December 7th 2011 10:59
Custard fruit cupcakes


I think these might be my new favourite cupcakes. Although, these and these are pretty good

Reminiscent of custard and fruit tarts, these are pretty much a cross between those and a butterfly cake. The method involves scooping out the middle of the cake (to be eaten as a treat for the cook), then filling with custard, topping with fruit and adding an apricot jam glaze.

Custard fruit cupcakes


I made these a couple weeks ago, and I've been thinking of occasions to make them again ever since. Luckily, it is the season for celebrations, so a few cupcakes never go astray... I'm thinking end of year morning tea at work, perhaps girl's Christmas picnic and then just maybe a batch to eat while sitting around watching the cricket

Thanks to T for letting me adapt a recipe from her cupcake book. It's definitely a winner.

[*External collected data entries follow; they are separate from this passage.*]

import Summits.NavierStokesRegularity.FluidComputer.PalasekTowerRegisterGlobalEnvelopeAt
import Summits.NavierStokesRegularity.FluidComputer.PalasekTowerRegisterGlobalKatoWindow
import Summits.NavierStokesRegularity.FluidComputer.PalasekTowerRegisterPushBudget
import Literature.Analysis.FluidPDE.ClassicalSolutionRescale
import Literature.Analysis.FluidPDE.RieszKernelBounds

/-!
# REGISTER v2.3′: the upper stubs of BOTH child cruxes reduce to ONE scale-free number —
# the universal sup-norm AMPLIFICATION bound of free finite-energy Navier–Stokes flow

Cell `ns-blowup`, seat `ns-blowup-ecbridge-1` (g7; holder-of-record of crux
stmt-NavierStokesRegularity-19249 `HeredityAtOne`, registered line `Cruxes/HeredityAtOne/Lines/birth.lean`
v3, upper stub `stub_apriori_ceiling_at_one : AprioriCeilingAt 1`; the same predicate at the generic
levels is the upper stub `AprioriCeiling` of stmt-NavierStokesRegularity-19250 `HeredityFromTwo`).
Companion of `PalasekTowerRegisterGlobalEnvelopeAt.lean` (ecbridge-7: `AprioriCeilingAt k`),
`PalasekTowerRegisterGlobalCeiling.lean` (ecbridge-5: `AprioriCeiling`) and
`PalasekTowerRegisterGlobalKatoWindow.lean` (ecbridge-8: the Kato/Leray sub-window is overshoot-free).
LABEL: E–C typing (KERNEL: one register-free predicate with parameters, PROVED reductions, the one
PROVED instance). WHAT THIS IS NOT: not Navier–Stokes evidence — nothing is constructed, no stage or
flow is claimed to exist, and `SupGrowthBound ν A T M` is asserted only on Leray's short window.

## The predicate

`SupGrowthBound ν A T M` («amplification at most `M` within time `T` from sup-level `A`»): every
UNFORCED classical solution `(u, p)` of the Navier–Stokes system at viscosity `ν` on a closed slab
`[0, T'] × ℝ³`, `0 < T' ≤ T`, with finite energy (`sup_t ∫|u|² < ∞`) and `|u(0, ·)| ≤ A` everywhere,
satisfies `|u(t, x)| ≤ M · A` on `[0, T'] × ℝ³`. It is REGISTER-FREE (no schedule, stage, rates,
ball or margin) and SCALE-COVARIANT (Leray's similarity `u ↦ αu(αγ t, γ x)`, `ν ↦ αν/γ`, maps the
class `(ν, A, T)` onto `(αν/γ, αA, T/(αγ))`; the invariant is the window in Kato units `T·A²/ν`).
By Leray 1934 §21 (tree theorem `exists_norm_le_two_mul_of_finiteEnergy`) it HOLDS with `M = 2` for
`T < c₀ν/A²` (§2); for long windows it is OPEN (it fails for some `T` iff finite-energy classical
flows can amplify their sup by more than `M` — for every `M` if there is blow-up from bounded smooth
finite-energy data).

## The reductions (§3; every `k ≥ 1`, wide rates, registered constants `c₂ = 5/3`, `c₅ = 4bβ`)

`aprioriCeilingAt_of_supGrowthBound`:
  `SupGrowthBound 1 ((5/3)·Y_k) (wide.window k) M → M·((5/3)·Y_k) ≤ (5/3)·Y_{k+1} → AprioriCeilingAt k`,
in particular with `M = Y_{k+1}/Y_k = N_k^{(b−1)(β−1)} = N_k^{0.13}` (`…_ratio`); at `k = 1` this is
the UPPER STUB of 19249 (`aprioriCeilingAt_one_of_supGrowthBound`), and over `k ≥ 2` the upper stub
`AprioriCeiling` of 19250 (`aprioriCeiling_of_supGrowthBound`). Proof: on `[0, τ_k]` a continuation IS
the stage (ceiling `c₂Y_k ≤ c₂Y_{k+1}`); past `τ_k` the design force is silent (`Quiet`, `k ≥ 1`), the
translate by `τ_k` is an unforced finite-energy classical solution on `[0, T' − τ_k]`,
`T' − τ_k ≤ τ_{k+1} − τ_k = wide.window k` (`Schedule.Rigid.gap_eq_window`), starting below `c₂Y_k`.
So the upper stubs follow from a statement that never mentions the register: in Kato units
(§4, `window_mul_ceiling_sq_eq`) «free finite-energy classical flow does not amplify its sup by the
factor `N_k^{0.13}` within `Θ_k = (25/9)·4bβ·log N_{k+1}·N_k^{β−2}` sup-norm scaling times»
(`Θ_1 ≈ 1.18·10³`, `Θ_2 ≈ 1.55·10³`, factor `2.21` / `2.39`). The converse is NOT claimed: the stubs
quantify over registered stages only. READING (planner / DNS seats): a numerical LOWER bound
`G(Θ_1) > 2.21` for the amplification function `G(T) := sup{‖u(t)‖_∞ : t ≤ T, ‖u(0)‖_∞ ≤ 1, ν = 1}`
(one strained fat vortex tube suffices to estimate it) would show that NO universal bound delivers the
upper stub — it would then be a bet on the registered class exactly like the floors; `G(Θ_1) ≤ 2.21`
would make the upper stub a pure-analysis target.

References: J. Leray, Acta Math. 63 (1934) §20–§21 (3.15) [cite: Leray1934, §21 (3.15) p. 226];
W. S. Ożański, B. C. Pooley, LMS LN 452 (2018) Lemma 6.23 (i) [cite: OzanskiPooley2018, Lemma 6.23 (i)];
S. Palasek, arXiv:2605.13827 §3.3–§4 [cite: Palasek2026ElementaryModel, §4].
-/

noncomputable section

namespace Summit.NavierStokesRegularity.FluidComputer.PalasekTowerClayBridge

open Set MeasureTheory Filter Topology Function Real
open scoped ENNReal ContDiff NNReal
open Literature.Analysis.FluidPDE

/-! ## §1 The register-free predicate -/

/-- **Universal sup-norm amplification bound** (register-free; OPEN beyond Leray's window, never
asserted there): at viscosity `ν`, every UNFORCED classical solution `(u, p)` on a closed slab
`[0, T'] × ℝ³` with `0 < T' ≤ T`, of finite energy, with `|u(0, x)| ≤ A` for all `x`, satisfies
`|u(t, x)| ≤ M · A` for all `t ∈ [0, T']` and all `x`. [cite: Leray1934, §21 (3.15) p. 226] -/
@[conjecture] def SupGrowthBound (ν A T M : ℝ) : Prop :=
  ∀ ⦃T' : ℝ⦄, 0 < T' → T' ≤ T →
    ∀ (u : ℝ → EuclideanSpace ℝ (Fin 3) → EuclideanSpace ℝ (Fin 3))
      (p : ℝ → EuclideanSpace ℝ (Fin 3) → ℝ),
      IsClassicalNSSolutionOn (Icc 0 T') ν 0 u p →
      (∃ C : ℝ≥0∞, C < ⊤ ∧ ∀ t ∈ Icc 0 T', ∫⁻ x, ‖u t x‖ₑ ^ 2 ≤ C) →
      (∀ x, ‖u 0 x‖ ≤ A) →
      ∀ t ∈ Icc 0 T', ∀ x, ‖u t x‖ ≤ M * A

namespace SupGrowthBound

variable {ν A T M : ℝ}

/-- Shorter windows inherit the bound. [folklore] -/
theorem mono_time {T₁ : ℝ} (h : SupGrowthBound ν A T M) (hT : T₁ ≤ T) : SupGrowthBound ν A T₁ M :=
  fun _ hT' hT'T u p hu hE h0 => h hT' (hT'T.trans hT) u p hu hE h0

/-- Larger factors inherit the bound (for a nonnegative level `A`). [folklore] -/
theorem mono_factor {M₁ : ℝ} (h : SupGrowthBound ν A T M) (hA : 0 ≤ A) (hM : M ≤ M₁) :
    SupGrowthBound ν A T M₁ :=
  fun _ hT' hT'T u p hu hE h0 t ht x =>
    (h hT' hT'T u p hu hE h0 t ht x).trans (mul_le_mul_of_nonneg_right hM hA)

/-- A nonpositive window carries no solution slab: the bound is vacuous. [folklore] -/
theorem of_nonpos (hT : T ≤ 0) : SupGrowthBound ν A T M :=
  fun _ hT' hT'T => absurd (hT'.trans_le (hT'T.trans hT)) (lt_irrefl 0)

/-- The factor is at least `1` as soon as the class is inhabited by a flow attaining the level `A`
at time `0` somewhere — recorded in the weak form every user needs: the bound at `t = 0` itself
is `A ≤ M · A` wherever `|u(0, x)| = A`. [folklore] -/
theorem le_at_zero (h : SupGrowthBound ν A T M) {T' : ℝ} (hT' : 0 < T') (hT'T : T' ≤ T)
    {u : ℝ → EuclideanSpace ℝ (Fin 3) → EuclideanSpace ℝ (Fin 3)}
    {p : ℝ → EuclideanSpace ℝ (Fin 3) → ℝ} (hu : IsClassicalNSSolutionOn (Icc 0 T') ν 0 u p)
    (hE : ∃ C : ℝ≥0∞, C < ⊤ ∧ ∀ t ∈ Icc 0 T', ∫⁻ x, ‖u t x‖ₑ ^ 2 ≤ C) (h0 : ∀ x, ‖u 0 x‖ ≤ A)
    (x : EuclideanSpace ℝ (Fin 3)) : ‖u 0 x‖ ≤ M * A :=
  h hT' hT'T u p hu hE h0 0 ⟨le_rfl, hT'.le⟩ x

end SupGrowthBound

/-! ## §2 The one proved instance: Leray's short window (`M = 2`, `T < c₀ν/A²`) -/

/-- **Leray 1934 §21 (3.15) as an amplification bound**: there is a universal `c₀ > 0` such that
`SupGrowthBound ν A T 2` holds whenever `0 < ν`, `0 < A` and `T < c₀ ν / A²` — the tree theorem
`exists_norm_le_two_mul_of_finiteEnergy` (Ożański–Pooley's finite-energy form of Leray's bound),
read through the predicate. This is the ONLY window on which the predicate is a theorem here.
[cite: Leray1934, §21 (3.15) p. 226] [cite: OzanskiPooley2018, Lemma 6.23 (i)] -/
theorem exists_supGrowthBound_two :
    ∃ c₀ : ℝ, 0 < c₀ ∧ ∀ {ν A T : ℝ}, 0 < ν → 0 < A → T < c₀ * ν / A ^ 2 →
      SupGrowthBound ν A T 2 := by
  obtain ⟨c₀, hc₀, h⟩ := exists_norm_le_two_mul_of_finiteEnergy
  refine ⟨c₀, hc₀, ?_⟩
  intro ν A T hν hA hT T' hT' hT'T u p hu hE h0 t ht x
  exact h hν hT' hu hE hA h0 t ht (lt_of_le_of_lt (ht.2.trans hT'T) hT) x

Fruit and custard cupcakes - makes 12

185g unsalted butter, softened
170g caster sugar
1 teaspoon vanilla essence
3 eggs
125g self-raising flour
30g plain flour
125ml milk
200ml thick custard
1 kiwi fruit, peeled, cut into 12 slices
8 strawberries, each cut into 3
1 freestone peach, peeled
100g apricot jam

Preheat the oven to 180 degrees. Line a muffin tray with paper cases.

Beat the butter, sugar and vanilla together with electric beaters. Add the eggs, one at a time, beating well after each addition. Sift the flours together and fold in, alternatively to the milk.

Divide the mixture evenly among the cases. Bake for 15 minutes, or until a skewer comes out clean. Transfer to a wire rack to cool.

Cut the centre out of each cake, leaving a 1cm border. Fill each cavity with custard, then arrange fruit over the top.

Custard fruit cupcakes


Heat the jam until runny. Lightly brush the jam over the top of each cake. Refrigerate until ready to serve.